Otero, en parte, resistió a que sus fuerzas fuesen dispersadas sin armas. En
posesión de buen armamento, acaso hubiese aceptado la invitación; sin él, no se
decidía a distribuir sus hombres en grupos fáciles de batir. Ante su
resistencia, las autoridades militares, pretextando la necesidad de estudiar de
nuevo la posibilidad de facilitar las armas que se les pedían, volvieron a estudiar
el caso. ¿Pidieron instrucciones a Aranda? ¿Se aconsejaron por ellos mismos?
Todo lo que sabemos es que los militares comunicaron a Otero que se les deparaba
la posibilidad de armar a la columna.
—En Ponferrada—dicen
los militares—se os armará de fusiles. Aquí sólo os podemos proporcionar estos
pocos.
Y ofrecen tres docenas
de ellos.

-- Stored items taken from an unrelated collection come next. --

import Mathlib
import Literature.Combinatorics.SimpleGraph.LiftSparsityNumerics

/-!
# Imbrie (2016): the two-regime core of the cell's repair sketch R1′ for the §4.2.1 floating-graph count
(AUDIT-CELL LEMMAS for SURVIVAL.md §4E′ (iv⁗)(4)(G) and (R1′), revision 7; build tag b2b, seat b2b-imbrie-2-g7)

CITATION HEADER.  Source audited: J. Z. Imbrie, "On Many-Body Localization for Quantum Spin Chains",
J. Stat. Phys. 163 (2016) 998–1048 = arXiv:1403.7837v3 (bib key ImbrieJSP2016).  Passages (v3 TeX chunk
locators): §4.2.1 [p0018 l.16] ("Naïvely, the sum over g_{(i−1)',p} could produce a factor O(L_i)p, or
O(L_i^n) n! in total. But we use this bound only when summing over long graphs … For long graphs, we sum
directly the series (ad A)^n/n!, so a combinatoric factor n! is admissible. But then the 1/n! is gone from the
estimate"); [p0018 l.18] ("We claim that no more than 2n/9 graphs g_{(i−1)',p} can fail to break new ground …
short graphs can be controlled with a combinatoric factor O(L_i^n) n^{2n/9} = O(L_i^n)(n!)^{2/9}"); (4.2),
(4.3), (4.6) [p0015 l.31–45, p0016 l.10] (inductive bounds (γ/ε)^{|g|}/(g!)^{2/9}; ḡ! = n!·∏_p g_p!); (4.8)
[p0016 l.27–28] (I: |E_σ − E_σ̃| < ε^{|ḡ|}; II: A^{prov}(ḡ) > (γ/ε)^{|ḡ|}/(ḡ!)^{2/9}); step 2 [p0013 l.42]
("the sum over g₂ … is controlled by a combinatoric factor n! c^{|g₂|}. This is acceptable since we have
factors of 1/n!"); [p0026 l.18] ("in graphical expansions we retain that structure and the factorials that
go with it"); (4.32)–(4.33) [p0028 l.46] ("The inductive bound (4.6) applies to the numerator, and the
resonant condition (4.8)I bounds the denominator from below"), [p0028 l.52] ("Recall that γ = ε^{20}, so
c^{8/7} γ^{1/7} ε^{−16/7} ≤ 1").

WHAT THIS FILE IS.  The audit cell found (FloatingRatio.lean, SingleSiteGraphs.lean) families of ORDERED
short graphs whose floating fraction φ exceeds the printed budget exponent a = 2/9 (F1: φ = 15/64; F2:
φ = 19/68 and 165/508), so that a count Kⁿ n^{φn} is not paid by Cⁿ(n!)^a for any constant C
(`count_exceeds_budget`).  Its repair SKETCH R1′ (SURVIVAL.md §4E′ (iv⁗)(4); the CELL's, NOT in the text,
NOT a reproduction of §4.2.1, NOT a claim that §4 stands) takes, for a certified child with n children of
its own, the minimum of two bounds assembled from printed ingredients: the threshold (4.8)II, which carries
only (n!)^a, and — off the resonant event (4.8)I — the full top factorial 1/n! at the price of a factor 2ⁿ
and a loss ε^{−ℓ_short} ≤ Λ^{(1−φ)n}, Λ := ε^{−L_i} (ℓ_short ≤ (1−φ) n L_i).  This file kernel-checks
ONLY the real-analysis core of that sketch and its exact constants:
 * `self_rpow_le_of_factorial` (n^{an} ≤ (eⁿ)^a (n!)^a, from the landed nⁿ ≤ eⁿ·n! of
   Literature.Combinatorics.SimpleGraph.LiftSparsityNumerics, reused per the gate's dedup rule);
 * `full_factorial_pays`: e·K ≤ n^{1−φ} ⟹ Kⁿ n^{φn} ≤ n! (the full factorial pays ANY fraction φ < 1);
 * `regimeA_bound`: Λ ≤ n ⟹ Kⁿ n^{φn} · (2ⁿ Λ^{(1−φ)n}/n!) ≤ (2K)ⁿ eⁿ;
 * `regimeB_bound`: n ≤ Λ ⟹ Kⁿ n^{φn}/(n!)^a ≤ (e^a K)ⁿ Λ^{(φ−a)n} (below the switch the count excess
   n^{(φ−a)n} is at most Λ^{(φ−a)n});
 * `two_regime_bound`: for every n ≥ 1 the minimum of the two routes is ≤ (2eK)ⁿ · Λ^{(φ−a)n};
 * `excess_exponent_identity`: Λ^{(φ−a)n} = ε^{−κ·|a|} with κ = (φ − a)/ℓ̄ when |a| = ℓ̄·n·L_i;
 * `meanLength_values`, `kappaG_values`: ℓ̄ = (1−φ)(P+B) + φF and κ = (φ − 2/9)/ℓ̄ for the three families —
   F1 (φ = 15/64; P = 1, B = 0, F = 7/15): ℓ̄ = 7/8, κ = 1/72; F2 one element, short pinned (φ = 19/68;
   B = 4/15): ℓ̄ = 266/255, κ = 25/456; F2 full chains, short pinned (φ = 165/508; B = 4/7): ℓ̄ = 154/127,
   κ = 67/792 — all below 1/2, and 67/792 above the event-side worst-case spare 1/14 of EventSide.lean;
 * `room_433_iff`: with γ = ε^{20} the printed room c^{8/7} γ^{1/7} ε^{−16/7} ≤ 1 of (4.32)–(4.33) is
   exactly c ≤ ε^{−1/2} (so c ↦ c·ε^{−κ} with κ < 1/2 stays admissible there, for ε small).
Audit-cell lemmas; nothing here is a statement of the paper, and nothing here says that §4.2.1 or any part of
§4 stands: the combinatorial premises of R1′ (which children are certified and non-resonant, mixed-scale
children, the zeroth factor, erased-but-not-jump floating children, the event side) are NOT addressed
(SURVIVAL.md (R1′) "Unchecked in this sketch").  Cell verdict unchanged (LLA open for γ > 0; LLA-free part
conditional on §4.2.1, Q-P3′/Q-P3″(a)–(c)).
-/

namespace Literature.MathematicalPhysics.QuantumLattice.Imbrie2016

/-- n^{a·n} ≤ (eⁿ)^a · (n!)^a for 0 ≤ a: the printed budget (n!)^a pays a count n^{an} up to e^{an}
(a = 2/9 in the text). [cite: ImbrieJSP2016, §4.2.1 p0018 l.18] -/
theorem self_rpow_le_of_factorial (n : ℕ) {a : ℝ} (ha : 0 ≤ a) :
    (n : ℝ) ^ (a * n) ≤ (Real.exp n) ^ a * ((n.factorial : ℝ)) ^ a := by
  have hn0 : (0 : ℝ) ≤ n := by positivity
  calc (n : ℝ) ^ (a * n) = ((n : ℝ) ^ n) ^ a := by
        rw [mul_comm, Real.rpow_natCast_mul hn0]
    _ ≤ (Real.exp n * n.factorial) ^ a :=
        Real.rpow_le_rpow (by positivity) (Literature.Combinatorics.SimpleGraph.pow_self_le_exp_mul_factorial n) ha
    _ = (Real.exp n) ^ a * ((n.factorial : ℝ)) ^ a := Real.mul_rpow (by positivity) (by positivity)

/-- eⁿ = (e¹)ⁿ, used to read the constants below as per-subgraph constants. [cite: ImbrieJSP2016, §4.2.1 p0018 l.16] -/
theorem exp_nat_eq_exp_one_pow (n : ℕ) : Real.exp n = Real.exp 1 ^ n := by
  rw [← Real.exp_nat_mul, mul_one]

/-- REGIME A, first form (the text's "a combinatoric factor n! is admissible" whenever the expansion's 1/n! is
available): once e·K ≤ n^{1−φ}, the FULL top factorial pays the whole ordered count, Kⁿ · n^{φn} ≤ n!,
whatever the floating fraction φ. (Cell's sketch R1′; not in the text.) [cite: ImbrieJSP2016, §4.2.1 p0018 l.16; step 2 p0013 l.42] -/
theorem full_factorial_pays {K φ : ℝ} {n : ℕ} (hn : 1 ≤ n) (hK : 0 ≤ K)
    (h : Real.exp 1 * K ≤ (n : ℝ) ^ (1 - φ)) :
    K ^ n * (n : ℝ) ^ (φ * n) ≤ n.factorial := by
  have hnpos : (0 : ℝ) < n := by exact_mod_cast hn
  have h3 : K * (n : ℝ) ^ φ * Real.exp 1 ≤ n := by
    have h' : Real.exp 1 * K * (n : ℝ) ^ φ ≤ (n : ℝ) ^ (1 - φ) * (n : ℝ) ^ φ :=
      mul_le_mul_of_nonneg_right h (by positivity)
    rw [← Real.rpow_add hnpos, sub_add_cancel, Real.rpow_one] at h'
    calc K * (n : ℝ) ^ φ * Real.exp 1 = Real.exp 1 * K * (n : ℝ) ^ φ := by ring
      _ ≤ n := h'
  have h4 : (K * (n : ℝ) ^ φ * Real.exp 1) ^ n ≤ (n : ℝ) ^ n :=
    pow_le_pow_left₀ (by positivity) h3 n
  have h5 : (K * (n : ℝ) ^ φ * Real.exp 1) ^ n = K ^ n * (n : ℝ) ^ (φ * n) * Real.exp n := by
    rw [mul_pow, mul_pow, ← exp_nat_eq_exp_one_pow, ← Real.rpow_mul_natCast hnpos.le]
  have h6 : K ^ n * (n : ℝ) ^ (φ * n) * Real.exp n ≤ (n.factorial : ℝ) * Real.exp n := by
    rw [← h5]
    calc (K * (n : ℝ) ^ φ * Real.exp 1) ^ n ≤ (n : ℝ) ^ n := h4
      _ ≤ Real.exp n * n.factorial := Literature.Combinatorics.SimpleGraph.pow_self_le_exp_mul_factorial n
      _ = (n.factorial : ℝ) * Real.exp n := mul_comm _ _
  exact le_of_mul_le_mul_right h6 (Real.exp_pos _)

/-- REGIME A of R1′ (n ≥ Λ): the ordered count Kⁿ n^{φn} against the condition-I route — full factorial 1/n!,
factor 2ⁿ, loss Λ^{(1−φ)n} (Λ = ε^{−L_i}; ε^{−ℓ_short} with ℓ_short ≤ (1−φ) n L_i) — is at most (2K)ⁿ eⁿ.
(Cell's sketch R1′; not in the text.) [cite: ImbrieJSP2016, (4.8)I p0016 l.27; (4.32) p0028 l.46; §4.2.1 p0018 l.16] -/
theorem regimeA_bound {K φ Λ : ℝ} {n : ℕ} (hn : 1 ≤ n) (hK : 0 ≤ K) (hφ : φ ≤ 1) (hΛ : 0 ≤ Λ)
    (hreg : Λ ≤ n) :
    K ^ n * (n : ℝ) ^ (φ * n) * (2 ^ n * Λ ^ ((1 - φ) * n) / n.factorial)
      ≤ (2 * K) ^ n * Real.exp n := by
  have hnpos : (0 : ℝ) < n := by exact_mod_cast hn
  have hfac : (0 : ℝ) < n.factorial := by positivity
  have h1 : Λ ^ ((1 - φ) * n) ≤ (n : ℝ) ^ ((1 - φ) * n) :=
    Real.rpow_le_rpow hΛ hreg (mul_nonneg (by linarith) hnpos.le)
  have h2 : (n : ℝ) ^ (φ * n) * (n : ℝ) ^ ((1 - φ) * n) = (n : ℝ) ^ n := by
    rw [← Real.rpow_add hnpos, ← Real.rpow_natCast]
    congr 1; ring
  have h1' : 2 ^ n * Λ ^ ((1 - φ) * n) / n.factorial ≤ 2 ^ n * (n : ℝ) ^ ((1 - φ) * n) / n.factorial :=
    div_le_div_of_nonneg_right (mul_le_mul_of_nonneg_left h1 (by positivity)) hfac.le
  calc K ^ n * (n : ℝ) ^ (φ * n) * (2 ^ n * Λ ^ ((1 - φ) * n) / n.factorial)
      ≤ K ^ n * (n : ℝ) ^ (φ * n) * (2 ^ n * (n : ℝ) ^ ((1 - φ) * n) / n.factorial) :=
        mul_le_mul_of_nonneg_left h1' (by positivity)
    _ = (2 * K) ^ n * ((n : ℝ) ^ n / n.factorial) := by
        rw [mul_pow, ← h2]; ring
    _ ≤ (2 * K) ^ n * Real.exp n :=
        mul_le_mul_of_nonneg_left (Real.pow_div_factorial_le_exp (x := (n : ℝ)) hnpos.le n) (by positivity)

/-- REGIME B of R1′ (n ≤ Λ): against the printed budget (n!)^a the ordered count Kⁿ n^{φn} leaves the excess
n^{(φ−a)n} ≤ Λ^{(φ−a)n}; precisely Kⁿ n^{φn}/(n!)^a ≤ (e^a K)ⁿ Λ^{(φ−a)n}. (Cell's sketch R1′; not in the
text.) [cite: ImbrieJSP2016, (4.8)II p0016 l.28; §4.2.1 p0018 l.18] -/
theorem regimeB_bound {K φ a Λ : ℝ} {n : ℕ} (hn : 1 ≤ n) (hK : 0 ≤ K) (ha : 0 ≤ a) (haφ : a ≤ φ)
    (hreg : (n : ℝ) ≤ Λ) :
    K ^ n * (n : ℝ) ^ (φ * n) / ((n.factorial : ℝ)) ^ a ≤ (Real.exp a * K) ^ n * Λ ^ ((φ - a) * n) := by
  have hnpos : (0 : ℝ) < n := by exact_mod_cast hn
  have hfac : (0 : ℝ) < n.factorial := by positivity
  have hfaca : (0 : ℝ) < ((n.factorial : ℝ)) ^ a := Real.rpow_pos_of_pos hfac a
  have hΛ : 0 ≤ Λ := hnpos.le.trans hreg
  have hsplit : (n : ℝ) ^ (φ * n) = (n : ℝ) ^ ((φ - a) * n) * (n : ℝ) ^ (a * n) := by
    rw [← Real.rpow_add hnpos]; congr 1; ring
  have hex : (n : ℝ) ^ ((φ - a) * n) ≤ Λ ^ ((φ - a) * n) :=
    Real.rpow_le_rpow hnpos.le hreg (mul_nonneg (by linarith) hnpos.le)
  have hbud : (n : ℝ) ^ (a * n) ≤ (Real.exp n) ^ a * ((n.factorial : ℝ)) ^ a :=
    self_rpow_le_of_factorial n ha
  have hexpa : (Real.exp n) ^ a = (Real.exp a) ^ n := by
    rw [← Real.exp_mul]; exact Real.exp_nat_mul a n
  rw [div_le_iff₀ hfaca, hsplit]
  calc K ^ n * ((n : ℝ) ^ ((φ - a) * n) * (n : ℝ) ^ (a * n))
      ≤ K ^ n * (Λ ^ ((φ - a) * n) * ((Real.exp n) ^ a * ((n.factorial : ℝ)) ^ a)) := by
        apply mul_le_mul_of_nonneg_left _ (by positivity)
        exact mul_le_mul hex hbud (by positivity) (by positivity)
    _ = (Real.exp a * K) ^ n * Λ ^ ((φ - a) * n) * ((n.factorial : ℝ)) ^ a := by
        rw [hexpa, mul_pow]; ring

/-- THE TWO-REGIME BOUND of the cell's sketch R1′: for every n ≥ 1, 0 ≤ a ≤ φ ≤ 1, K ≥ 0, Λ ≥ 1, the minimum of
the threshold route Kⁿ n^{φn}/(n!)^a and the condition-I route Kⁿ n^{φn}·2ⁿΛ^{(1−φ)n}/n! is at most
(2eK)ⁿ · Λ^{(φ−a)n}: an admissible per-subgraph constant times the excess Λ^{(φ−a)n} = ε^{−(φ−a) n L_i}.
NOT a statement of the paper and NOT a repair claim: which children the two routes apply to is unchecked
(SURVIVAL.md (R1′)). [cite: ImbrieJSP2016, §4.2.1 p0018 l.16–18; (4.8) p0016 l.27–28; (4.32) p0028 l.46] -/
theorem two_regime_bound {K φ a Λ : ℝ} {n : ℕ} (hn : 1 ≤ n) (hK : 0 ≤ K) (ha : 0 ≤ a) (haφ : a ≤ φ)
    (hφ : φ ≤ 1) (hΛ : 1 ≤ Λ) :
    min (K ^ n * (n : ℝ) ^ (φ * n) / ((n.factorial : ℝ)) ^ a)
        (K ^ n * (n : ℝ) ^ (φ * n) * (2 ^ n * Λ ^ ((1 - φ) * n) / n.factorial))
      ≤ (2 * Real.exp 1 * K) ^ n * Λ ^ ((φ - a) * n) := by
  have hnpos : (0 : ℝ) < n := by exact_mod_cast hn
  have hΛ0 : 0 ≤ Λ := zero_le_one.trans hΛ
  have he1 : 0 < Real.exp 1 := Real.exp_pos 1
  have hΛpow : 1 ≤ Λ ^ ((φ - a) * n) := Real.one_le_rpow hΛ (mul_nonneg (by linarith) hnpos.le)
  rcases le_total Λ (n : ℝ) with hA | hB
  · refine (min_le_right _ _).trans ((regimeA_bound hn hK hφ hΛ0 hA).trans ?_)
    have hKe : (2 * K) ^ n * Real.exp n = (2 * Real.exp 1 * K) ^ n := by
      rw [exp_nat_eq_exp_one_pow, ← mul_pow]; congr 1; ring
    rw [hKe]
    exact le_mul_of_one_le_right (by positivity) hΛpow
  · refine (min_le_left _ _).trans ((regimeB_bound hn hK ha haφ hB).trans ?_)
    have hea : Real.exp a ≤ Real.exp 1 := Real.exp_le_exp.mpr (haφ.trans hφ)
    have hbase : Real.exp a * K ≤ 2 * Real.exp 1 * K := by nlinarith [Real.exp_pos a]
    exact mul_le_mul_of_nonneg_right (pow_le_pow_left₀ (by positivity) hbase n) (by positivity)

/-- Reading the excess as a per-unit-length cost: with Λ = ε^{−L} and the child's length |a| = ℓ̄·n·L
(ℓ̄ = mean booked length per subgraph in units of L = L_i), Λ^{(φ−a)n} = ε^{−κ|a|} with κ = (φ − a)/ℓ̄.
(Cell's sketch R1′.) [cite: ImbrieJSP2016, §4.2.1 p0018 l.18] -/
theorem excess_exponent_identity {ε L lbar φ a : ℝ} {n : ℕ} (hε : 0 < ε) (hl : lbar ≠ 0) :
    (ε ^ (-L)) ^ ((φ - a) * n) = ε ^ (-((φ - a) / lbar) * (lbar * n * L)) := by
  rw [← Real.rpow_mul hε.le]
  congr 1
  field_simp

/-- Mean booked length per subgraph, ℓ̄ = (1−φ)(P+B) + φF in units of L_i, for the cell's three families
(pinned length P = 1, floating jump steps at the floor F = 7/15 = (7/8)(8/15), booked gap B per pinned child):
F1 (φ = 15/64, B = 0) ↦ 7/8; F2 one element short-pinned (φ = 19/68, B = 4/15) ↦ 266/255; F2 full chains
short-pinned (φ = 165/508, B = 4/7) ↦ 154/127.  Exact constants of the cell's families (FloatingRatio.lean:
`noGap_fraction`, `oneElement_shortPinned`, `fullChain_fractions`); not in the text. [cite: ImbrieJSP2016, §4.2.1 p0018 l.18; (4.4)] -/
theorem meanLength_values :
    (1 - (15 : ℚ) / 64) * (1 + 0) + (15 / 64) * (7 / 15) = 7 / 8 ∧
    (1 - (19 : ℚ) / 68) * (1 + 4 / 15) + (19 / 68) * (7 / 15) = 266 / 255 ∧
    (1 - (165 : ℚ) / 508) * (1 + 4 / 7) + (165 / 508) * (7 / 15) = 154 / 127 := by
  norm_num

/-- The repair-sketch constants κ = (φ − a)/ℓ̄ at the printed a = 2/9 (SURVIVAL.md (R1′), §5 row "(rev. 6,
(iv⁗)(4) R1′)"): 1/72 (F1), 25/456 (F2 one element), 67/792 (F2 full chains); ordering 1/72 < 25/456 < 1/14
< 67/792 < 1/2 (1/14 = the event-side worst-case spare s/4 at s = 2/7, EventSide.lean `event_rooms`; 1/2 = the
room of (4.33), `room_433_iff`).  Previously "python exact fractions; NOT kernel-checked"; constants of a
SKETCH, not of the paper. [cite: ImbrieJSP2016, §4.2.1 p0018 l.18; (4.33) p0028 l.52] -/
theorem kappaG_values :
    ((15 : ℚ) / 64 - 2 / 9) / (7 / 8) = 1 / 72 ∧
    ((19 : ℚ) / 68 - 2 / 9) / (266 / 255) = 25 / 456 ∧
    ((165 : ℚ) / 508 - 2 / 9) / (154 / 127) = 67 / 792 ∧
    (1 : ℚ) / 72 < 25 / 456 ∧ (25 : ℚ) / 456 < 1 / 14 ∧ (1 : ℚ) / 14 < 67 / 792 ∧
    (67 : ℚ) / 792 < 1 / 2 := by
  norm_num

/-- The printed room of (4.32)–(4.33): with γ = ε^{20}, for 0 < ε and 0 < c,
c^{8/7} γ^{1/7} ε^{−16/7} ≤ 1 ⟺ c ≤ ε^{−1/2} ("Recall that γ = ε^{20}, so c^{8/7}γ^{1/7}ε^{−16/7} ≤ 1").
Hence a modified constant c·ε^{−κ} is admissible there iff c·ε^{−κ} ≤ ε^{−1/2}, which for κ < 1/2 holds once
ε^{1/2−κ} ≤ 1/c. [cite: ImbrieJSP2016, (4.32)–(4.33) p0028 l.52] -/
theorem room_433_iff {ε c : ℝ} (hε : 0 < ε) (hc : 0 < c) :
    c ^ ((8 : ℝ) / 7) * (ε ^ (20 : ℝ)) ^ ((1 : ℝ) / 7) * ε ^ (-(16 : ℝ) / 7) ≤ 1 ↔
      c ≤ ε ^ (-(1 : ℝ) / 2) := by
  have hε0 : 0 ≤ ε := hε.le
  have hsq : 0 < ε ^ ((1 : ℝ) / 2) := Real.rpow_pos_of_pos hε _
  -- the left-hand side is (c · ε^{1/2})^{8/7}
  have hL : c ^ ((8 : ℝ) / 7) * (ε ^ (20 : ℝ)) ^ ((1 : ℝ) / 7) * ε ^ (-(16 : ℝ) / 7)
      = (c * ε ^ ((1 : ℝ) / 2)) ^ ((8 : ℝ) / 7) := by
    rw [← Real.rpow_mul hε0, Real.mul_rpow hc.le hsq.le, ← Real.rpow_mul hε0, mul_assoc,
      ← Real.rpow_add hε]
    norm_num
  -- the right-hand side says c · ε^{1/2} ≤ 1
  have hR : c ≤ ε ^ (-(1 : ℝ) / 2) ↔ c * ε ^ ((1 : ℝ) / 2) ≤ 1 := by
    rw [neg_div, Real.rpow_neg hε0, inv_eq_one_div, le_div_iff₀ hsq]
  rw [hL, hR]
  have hx : 0 < c * ε ^ ((1 : ℝ) / 2) := mul_pos hc hsq
  constructor
  · intro h
    by_contra hgt
    rw [not_le] at hgt
    have h1 : 1 < (c * ε ^ ((1 : ℝ) / 2)) ^ ((8 : ℝ) / 7) :=
      Real.one_lt_rpow hgt (by norm_num)
    linarith
  · intro h
    exact Real.rpow_le_one hx.le h (by norm_num)

end Literature.MathematicalPhysics.QuantumLattice.Imbrie2016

Ofrecidos y desaparecidos. Ahora parece que va en serio. El mando ordena:
—¡
A Ponferrada!
Lo que sucedió en la plaza de
Ponferrada.
Los
camiones, rebosantes de mineros, cargados de entusiasmo, se ponen en marcha
hacia Ponferrada. El viaje está animado por las canciones revolucionarias. Los
mineros cantan sin estruendo, con un acento grave que resulta impresionante.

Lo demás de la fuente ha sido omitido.